Friday, October 22, 2010

Flash Fiction Friday - The Mother

dropping he dove deeply    all alone and unarmored

seeking the sea witch    mother of the wild one

down to the cold black    down into shadow's lair

bright was his strong sword    long had he lusted for blood

blood to avenge comrades    blood for his dark gods

‘til came he down and    saw her slim form swaying

heard her sultry call    beheld his mortal foe

bright was his strong sword    forgotten in nerveless hand

no one to aid his quest    all alone and unarmored

singing she called to him    come slayer of many

come to my warm arms    put aside troubles past

forget the breathing world    long had he lusted for blood

now his lust is loin-felt    to spend himself in her slickness

whiten her womb-well    feel the flesh forced open

bright was his strong sword    casting away darkness

now he sees her true form    sneer curling her lip

she would revenge her son    wild one who rends men

her beauty made terrible    before his new wisdom

now he raises up    the forged fury of his fathers

screams she shrilly    seeing her scheme settled

mother of the wild one    and bright sword shall battle


Presented for your approval: one Beowulf pastiche of limited skill.  I wish I could say that I spoke Old English and had translated this.  Or that I had enough chops actually to do metrically what the bards of yore were able to pull off in their heads.  I tried to hoe a line which gives a feeling for it, anyway.

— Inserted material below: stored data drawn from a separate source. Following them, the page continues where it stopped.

import Summits.HubbardSuperconductivity.HubbardSuperconductivity.Theorems.AnisotropyChordTransferFibre3FinXDEvalW

/-!
# Route `AnisotropyChord` / H0 rotor rung: FIN per-`L` SIDE-CONDITION cell facts, `L = 18` (GM₃ cells 27–29)

Kernel facts `sdCellAnyZ 18 (49/50) 20 la lb (c, bn, aD) = true` (regime clause `mHole ≥ 0 ∧ facMI·η·(aD + b/(2+cos θ)) < c` on the cell, or vacuity), g5's `xbEval` objects, `decide +kernel`.
Prover seat `hubbard-h0-rotor-p3` g7; helper for piece A = stmt-HubbardSuperconductivity-23918 of rung 19089 (`--supports`, helper class).
WHAT THIS IS NOT: nothing here proves superconductivity in the Hubbard model (rotor TARGET as worded stays FALSE, g15 verdict); kernel facts /
assembly for ONE conditional reduction at one `L`.
-/

set_option linter.dupNamespace false
set_option autoImplicit false

namespace Summit.HubbardSuperconductivity.HubbardSuperconductivity.Theorems.AnisotropyChord.Transfer.Fibre3

namespace FinXD

/-- side-condition cell `[331572147419406, 339861451104892]` of `L = 18` (`cert`). [folklore] -/
theorem sd18_27 : sdCellAnyZ 18 (49/50 : ℚ) 20 331572147419406 339861451104892 ((1/2 : ℚ), (12 : ℕ), (2/25 : ℚ)) = true := by (rw [← sdCellAnyZW_eq]; decide +kernel)

/-- side-condition cell `[339861451104892, 348357987382515]` of `L = 18` (`cert`). [folklore] -/
theorem sd18_28 : sdCellAnyZ 18 (49/50 : ℚ) 20 339861451104892 348357987382515 ((1/2 : ℚ), (12 : ℕ), (2/25 : ℚ)) = true := by (rw [← sdCellAnyZW_eq]; decide +kernel)

/-- side-condition cell `[348357987382515, 357066937067078]` of `L = 18` (`cert`). [folklore] -/
theorem sd18_29 : sdCellAnyZ 18 (49/50 : ℚ) 20 348357987382515 357066937067078 ((1/2 : ℚ), (12 : ℕ), (2/25 : ℚ)) = true := by (rw [← sdCellAnyZW_eq]; decide +kernel)

end FinXD

end Summit.HubbardSuperconductivity.HubbardSuperconductivity.Theorems.AnisotropyChord.Transfer.Fibre3
import Literature.IUT.LogVolume.DegreeVolumeConversion
import Mathlib.Tactic.FieldSimp
import Mathlib.Tactic.Ring
import HarnessLib

/-!
# "Mochizuki-normalised" log-measures: Dupuy–Hilado Rmk. 3.5.4 and Lemma 3.5.5 for the packet interface

Dupuy–Hilado, arXiv:2004.13228 (pre-split text; Ramanujan J. **68** (2025)) §3.5, read on the page (corpus
render `paper:arxiv-2004.13228`, chunk 9):

* Rmk. 3.5.4: "If `W = ⊕ W_i` is a `p`-adic Mochizuki measure space and each `W_i` is a `L`-vector space then
  we say `Pr : {1,…,m} → ℝ` is Mochizuki normalized if for every `x ∈ L` and every `U = ⊕_{i=1}^m U_i ∈ M(W)` we
  have `ln ν̄(xU) = log|x|_p + ln ν̄(U)`. All of our expected log measures of `p`-adic vector space will be
  Mochizuki normalized. The property of being Mochizuki normalized does not uniquely specify the weights of our
  expectations. This is a common misconception."
* Lemma 3.5.5: "If `W` is a `ℚ_p`-vector space which admits a decomposition `W = ⊕_{i=1}^m W_i` then
  `log μ̄_W(U) = ln ν̄_W(U)`, where we define `Pr : {1,…,m} → ℝ` by `Pr(i) = dim(W_i)/dim(W)`."
* §2.4.6: "The first norm is `|x|_p := p^{−ord_p(x)}` where `ord_p` is the valuation normalized so that
  `ord_p(p) = 1`."

This file PROVES both for the packet interface of `DegreeVolumeConversion` (`PacketModel`), whose only measure
axiom is (3.7)+(3.4) `log μ̄_{v⃗}(a·U) = −ord_v(a)·ln|κ(v)|/n_v + log μ̄_{v⃗}(U)`:

* `lnAbs_of_ordv_eq_mul_ramIdx`: a local scalar `a ∈ Λ_v` of valuation `ord_v(a) = k·e_v` — the valuation of
  `p^k` (`ord_v(p) = e_v`) — has `ln|a|_p = −k·log p`, the SAME for every place `v | p`
  (`ln|κ(v)| = f_v log p`, `n_v = e_v f_v`); hence Rmk. 3.5.4 at every level (`logμ_peel_ratPow`,
  `lnνTensorPower_mochizukiNormalized`): scaling every summand of an admissible region by such scalars adds
  `−k·log p` to `ln ν̄_{𝔸^{⊗ j+1}_{V,p}}` — in particular "`μ^log(p·R) = −log p`"-type identities
  ([IUTchIV] Prop. 1.4; LANA §5.2 (e)) hold for the fake-adelic averages because `Σ_v Pr(v) = 1`, whatever
  the weights (DH: "does not uniquely specify the weights").
* `sum_div_sum_eq_expect` / `dimWeights`: Lemma 3.5.5 in its algebraic content — for dimensions `d_i > 0` and
  log-measures `m_i` of the summands, `(Σ m_i)/(Σ d_i) = 𝔼(m_i/d_i)` for `Pr(i) = d_i/Σ d_j` (the measure-
  theoretic input `log μ_W(⊕U_i) = Σ log μ_{W_i}(U_i)` for product measures is the packet files' business).

[cite: DupuyHilado2025, Rmk. 3.5.4, Lemma 3.5.5, §2.4.6] Deliberately NOT here: product Haar measures; anything
about Cor. 3.12.
-/

noncomputable section

namespace Literature.IUT.LogVolume

open NumberField IsDedekindDomain Finset

variable (F : Type*) [Field F] [NumberField F]

/-! ## Lemma 3.5.5: dimension weights -/

/-- The probability space `Pr(i) = d_i/Σ_j d_j` on a non-empty finite index set with positive "dimensions"
`d_i` (Lemma 3.5.5: "`Pr(i) = dim(W_i)/dim(W)`"). [cite: DupuyHilado2025, Lemma 3.5.5] -/
def dimWeights {ι : Type*} [Fintype ι] [Nonempty ι] (d : ι → ℝ) (hd : ∀ i, 0 < d i) : ProbWeights ι where
  pr i := d i / ∑ j, d j
  pr_nonneg i := div_nonneg (hd i).le (Finset.sum_nonneg fun j _ => (hd j).le)
  sum_pr := by
    have hs : 0 < ∑ j, d j := Finset.sum_pos (fun j _ => hd j) Finset.univ_nonempty
    rw [← Finset.sum_div, div_self hs.ne']

/-- **Lemma 3.5.5 (algebraic content)**: `(Σ_i m_i)/(Σ_i d_i) = 𝔼(m_i/d_i : Pr(i) = d_i/Σ d)` — the normalised
log-measure of a direct sum (total log-measure over total dimension) is the dimension-weighted expectation of the
normalised log-measures of the summands. [cite: DupuyHilado2025, Lemma 3.5.5] -/
theorem sum_div_sum_eq_expect {ι : Type*} [Fintype ι] [Nonempty ι] (d m : ι → ℝ) (hd : ∀ i, 0 < d i) :
    (∑ i, m i) / (∑ i, d i) = (dimWeights d hd).expect (fun i => m i / d i) := by
  simp only [ProbWeights.expect, dimWeights]
  rw [Finset.sum_div]
  refine Finset.sum_congr rfl fun i _ => ?_
  have hi : d i ≠ 0 := (hd i).ne'
  field_simp

/-! ## Rmk. 3.5.4: the fake-adelic averages are Mochizuki-normalised -/

namespace PacketModel

variable {F} (M : PacketModel F)

/-- `ln|a|_p = −k·log p` for a local scalar `a ∈ Λ_v`, `v | p`, of valuation `ord_v(a) = k·e_v` (the valuation
of `p^k`: `ord_v(p) = e_v`), independently of `v` — since `ln|κ(v)| = f_v·log p` and `n_v = e_v f_v` (§2.4.6
`|x|_p = p^{−ord_p(x)}`). [cite: DupuyHilado2025, §2.4.6, §3.4] -/
theorem lnAbs_of_ordv_eq_mul_ramIdx {p : ℕ} [Fact p.Prime] {v : placesOver F p} (a : M.Λ p v) (k : ℝ)
    (ha : M.ordv a = k * ramIdx F v.1) : M.lnAbs a = -k * Real.log p := by
  have hv : residueChar F v.1 = p := (mem_placesOver_iff_residueChar v.1).mp v.2
  have he : (ramIdx F v.1 : ℝ) ≠ 0 := by exact_mod_cast ramIdx_ne_zero F v.1
  have hf : (resDeg F v.1 : ℝ) ≠ 0 := by exact_mod_cast resDeg_ne_zero F v.1
  rw [lnAbs, ha, logNorm_eq, hv, localDegree]
  push_cast
  field_simp

/-- **Rmk. 3.5.4 per summand**: scaling by such a scalar adds `−k·log p` to `log μ̄_{v⃗}`:
`log μ̄_{v⃗}(a·U) = −k·log p + log μ̄_{v⃗}(U)`. [cite: DupuyHilado2025, Rmk. 3.5.4] -/
theorem logμ_peel_ratPow {p j : ℕ} [Fact p.Prime] {e : Fin (j + 1) → placesOver F p}
    (a : M.Λ p (e (Fin.last j))) (k : ℝ) (ha : M.ordv a = k * ramIdx F (e (Fin.last j)).1)
    {U : Set (M.X p j e)} (hU : M.adm U) :
    M.logμ (M.peel a '' U) = -k * Real.log p + M.logμ U := by
  rw [M.logμ_peel_eq a hU, M.lnAbs_of_ordv_eq_mul_ramIdx a k ha]

/-- **Rmk. 3.5.4 for `ln ν̄_{𝔸^{⊗ j+1}_{V̲,p}}`** ("Mochizuki normalized"): scaling EVERY summand of an admissible
region by a scalar of valuation `k·e_{v_j}` (i.e. by "`p^k`" in the last tensor factor) adds `−k·log p` to the
fake-adelic average — because the weights sum to one, whatever they are ("does not uniquely specify the
weights"). [cite: DupuyHilado2025, Rmk. 3.5.4] -/
theorem lnνTensorPower_mochizukiNormalized (p : ℕ) [Fact p.Prime] (j : ℕ) (k : ℝ)
    (a : (e : Fin (j + 1) → placesOver F p) → M.Λ p (e (Fin.last j)))
    (ha : ∀ e, M.ordv (a e) = k * ramIdx F (e (Fin.last j)).1)
    (B B' : M.Region) (hB : M.RegionAdm B) (hB' : ∀ e, B' p j e = M.peel (a e) '' B p j e) :
    M.lnνTensorPower p j B' = -k * Real.log p + M.lnνTensorPower p j B := by
  rw [M.lnνTensorPower_eq_expect, M.lnνTensorPower_eq_expect]
  have h : (fun e => M.logμ (B' p j e)) = fun e => -k * Real.log p + M.logμ (B p j e) := by
    funext e
    rw [hB' e, M.logμ_peel_ratPow (a e) k (ha e) (hB p j e)]
  rw [h, ProbWeights.expect_add, ProbWeights.expect_const]

end PacketModel

end Literature.IUT.LogVolume

end
import Summits.QuantumFields.BalabanUV.Beta.FP.NestedDoorSocketTower
import Summits.QuantumFields.BalabanUV.Beta.FP.NestedStepLawTorusCompositeOneShotTopG

/-!
# `BalabanUV.Beta.FP.NestedDoorSocketTowerG` — road «FP» for binder row D1, ROUTE T under RULING R-D1-g52-1 (β1) ∕ R-FP-70: **THE `-G` EDITION OF #41c
# `NestedDoorSocketTower` — #21-G BY TERM PER DIRECTION THROUGH THE SOCKET #41a, GENERIC OVER `(Q : StepRows d Lc, K)`** (the first of the road's four
# «generator passes»: SPEC #41 STEPS 1+2 at the tower's door for ANY one-step brick)

WHAT.  #41c's binder block and proof VERBATIM but for: the direction-free pins over `K (lev (n+1)) (rs (n+1))` and `compRowsG Lc Q`; the top step's rows `Q₂₀`
ABSTRACT (its slot index type `κ` kept — the top averaging jets `Q₂₁f Q₂₂f`, the coarse generator `Xbf`, the namings `𝔔` live on it); the nine direction-free
brick inputs of #21-G DISPLAYED (`hH₀t hone hId htop a0 hSL c0 hTW d0` — v1.1, R-FP-71 «display what you use»: `hSL c0 hTW` replace v1's
universal covariance family `hc0`, unsatisfiable at the (0.4)-sym kernel off the centred root list, leaf-02 g31 W-1 l.56632) and passed to `NestedStepLawTorusCompositeOneShotTopG.…_of_uTop_G` in the per-direction call;
the socket `NestedDoorSocket.mixedVar_kernel_law_of_nested_door` and #33's directional law BY NAME as in #41c.  Rooted instance = #41c (at `Q := Qstep Lc`,
`K ℓ r := bhKStepAt d (toSite r) Lc ℓ`, the nine inputs by `H₀_transpose_of_dvd ∕ torus_h1 ∕ hId_order_zero_record ∕ torus_isUnit_det_kkt_combRows ∕ torus_a0_tower ∕
det_nestedSlice_mul_towerGen_ne_zero ∕ compRows_mul_towerGen_succ ∕ torus_hTW_oneShot_tower ∕ Qtop_mul_smul_tgrad_res`); sym instance over #21-Sym's letters (successor: `NestedDoorSocketTowerSym`, or directly #41d-G's).
[folklore] composition BY NAME; no `def`, no `def … : Prop`, nothing cited, 0 sorry.  Rows, legs and namings are HYPOTHESES; nothing of the dictionary ∕
Bałaban's asserted (the presentation is the row's (β1) ruling, quoted).  No existing file touched.

HONEST DEPENDENCY (page 1, mandatory): continuum YM on T⁴ ⇐ BetaPertH ∧ nine spine estimates (0/9 proved); BetaPertH ⇐ (D1) ∧ (D4) ∧ CAP+tail;
G-an2-4 gates asym, D1 and NE2/3/4.  HONEST FRAMING (cell contract, verbatim): «discharging `BetaPertH` makes Bałaban's UV stability UNCONDITIONAL —
a real constructive-QFT result; it is NOT the continuum limit and NOT the Clay problem.»  ABSOLUTE RULE (cell charter, verbatim): «No internally-minted
statement may enter as a cited fact. Every hypothesis is either kernel-proved in this package or a verbatim quotation of a PUBLISHED theorem with page
reference. The manuscript(s) under audit are NOT citable for their own disputed steps — they are the thing under adjudication; programme-internal
(2001/route/tribunal) claims are never citable.»  0 estimates; 0∕4 row-D1 binders (hW, hR, D1Tel, D1Rep); ROOT M‴ p325680 untouched; NOT (C1), NOT (L2′),
NOT (T-ID), NOT SDF, NOT D1, NOT BetaPertH, NOT continuum, NOT Clay.  Road «FP» OWNER, b2b-balaban-beta-d1-p3 gen 29∕30 (v1) ∕ gen 31 (v1.1, R-FP-71), 2026-08-24.  No existing file touched.
-/

noncomputable section

namespace Summit.QuantumFields.BalabanUV.Beta.FP.NestedDoorSocketTowerG

open scoped BigOperators Matrix
open Matrix Finset
open Literature.Probability.LatticeModels (Torus.proj)
open Literature.MathematicalPhysics.QuantumFieldTheory.Balaban1983to89
open Literature.MathematicalPhysics.QuantumFieldTheory.Balaban1983to89.Beta
open Literature.MathematicalPhysics.QuantumFieldTheory.Balaban1983to89.Beta.Composition (kkt)
open Literature.MathematicalPhysics.QuantumFieldTheory.Balaban1983to89.Beta.CompositionSingular (effForm flucCov minOp minOpL)
open B5Prop11Plancherel (fine)
open B6Lemma24Torus (pbox mem_pbox)
open AffineAveraging (Site box toSite unitVec)
open OneStepResolventKernel (Fib)
open Summit.QuantumFields.BalabanUV.Beta.BorderedHessian (bhKStepAt stepScale)
open Summit.QuantumFields.BalabanUV.Beta.D1BFx.LogDetSecondVariation (secondVar)
open Summit.QuantumFields.BalabanUV.Beta.FP.SecondVarPolarisation (mixedVar)
open Summit.QuantumFields.BalabanUV.Beta.D1BFx.MixedVarPackedHess (hessT)
open Summit.QuantumFields.BalabanUV.Beta.FP.KernelPeriodisationFib (Idx perF)
open Summit.QuantumFields.BalabanUV.Beta.FP.TorusCombRows (Res)
open Summit.QuantumFields.BalabanUV.Beta.FP.TorusCompositeObjects (towerTorus compRows NParam combF bigP towerGen)
open Summit.QuantumFields.BalabanUV.Beta.FP.TorusCompositeFP (evalN)
open Summit.QuantumFields.BalabanUV.Beta.FP.TorusGaugeCovariance (tgrad)
open Summit.QuantumFields.BalabanUV.Beta.GAN24.FineReadoutCauchyFrame (toSite_mem_range)
open Summit.QuantumFields.BalabanUV.Beta.FP.DirectionalJetShapes (lin_negDiagonal_comp)
open Summit.QuantumFields.BalabanUV.Beta.FP.LevelZeroDoorShapes (hessT_law_of_mixedVar_law)
open Summit.QuantumFields.BalabanUV.Beta.FP.NestedDoorSocket (mixedVar_kernel_law_of_nested_door)
open Summit.QuantumFields.BalabanUV.Beta.FP.NestedStepLawTorusCompositeOneShotTop (secondVar_oneShot_nestedStepLaw_torus_composite_graded_oneShot_of_uTop)
open Summit.QuantumFields.BalabanUV.Beta.FP.TorusCompositeObjectsG (StepRows compRowsG nestedSliceG)
open Summit.QuantumFields.BalabanUV.Beta.FP.NestedStepLawTorusCompositeOneShotTopG (secondVar_oneShot_nestedStepLaw_torus_composite_graded_oneShot_of_uTop_G)
open ExpKernelCalculus (MKer)
open BalabanStepJetsSucc (wVH)

variable {d : ℕ}

section TowerG

variable (M' : Fin (d + 1) → ℕ) [∀ μ, NeZero (M' μ)] (Lc : ℕ) [NeZero Lc] (lev : ℕ → ℕ) (rs : ℕ → (Fin (d + 1) → ℕ)) (n : ℕ)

It's awkward because modern audiences are used to iambic pentameter, and if you read this, sometimes it seems like it wants to go into that, but there are six stresses and it's not iambs.  This isn't historically accurate because Old English poetry tended to do two stresses per half-line, but honestly, every time I've tried quadrameter, the lines are too short, and that's leaving out the other requirements.  So, sextameter of sorts with a caesura in the middle (that's what the space between the half-lines is, for those who wonder).  Let's face it, it's bound to have faults; it's not called "Flash" fiction for nothing, and this is pretty slapdash.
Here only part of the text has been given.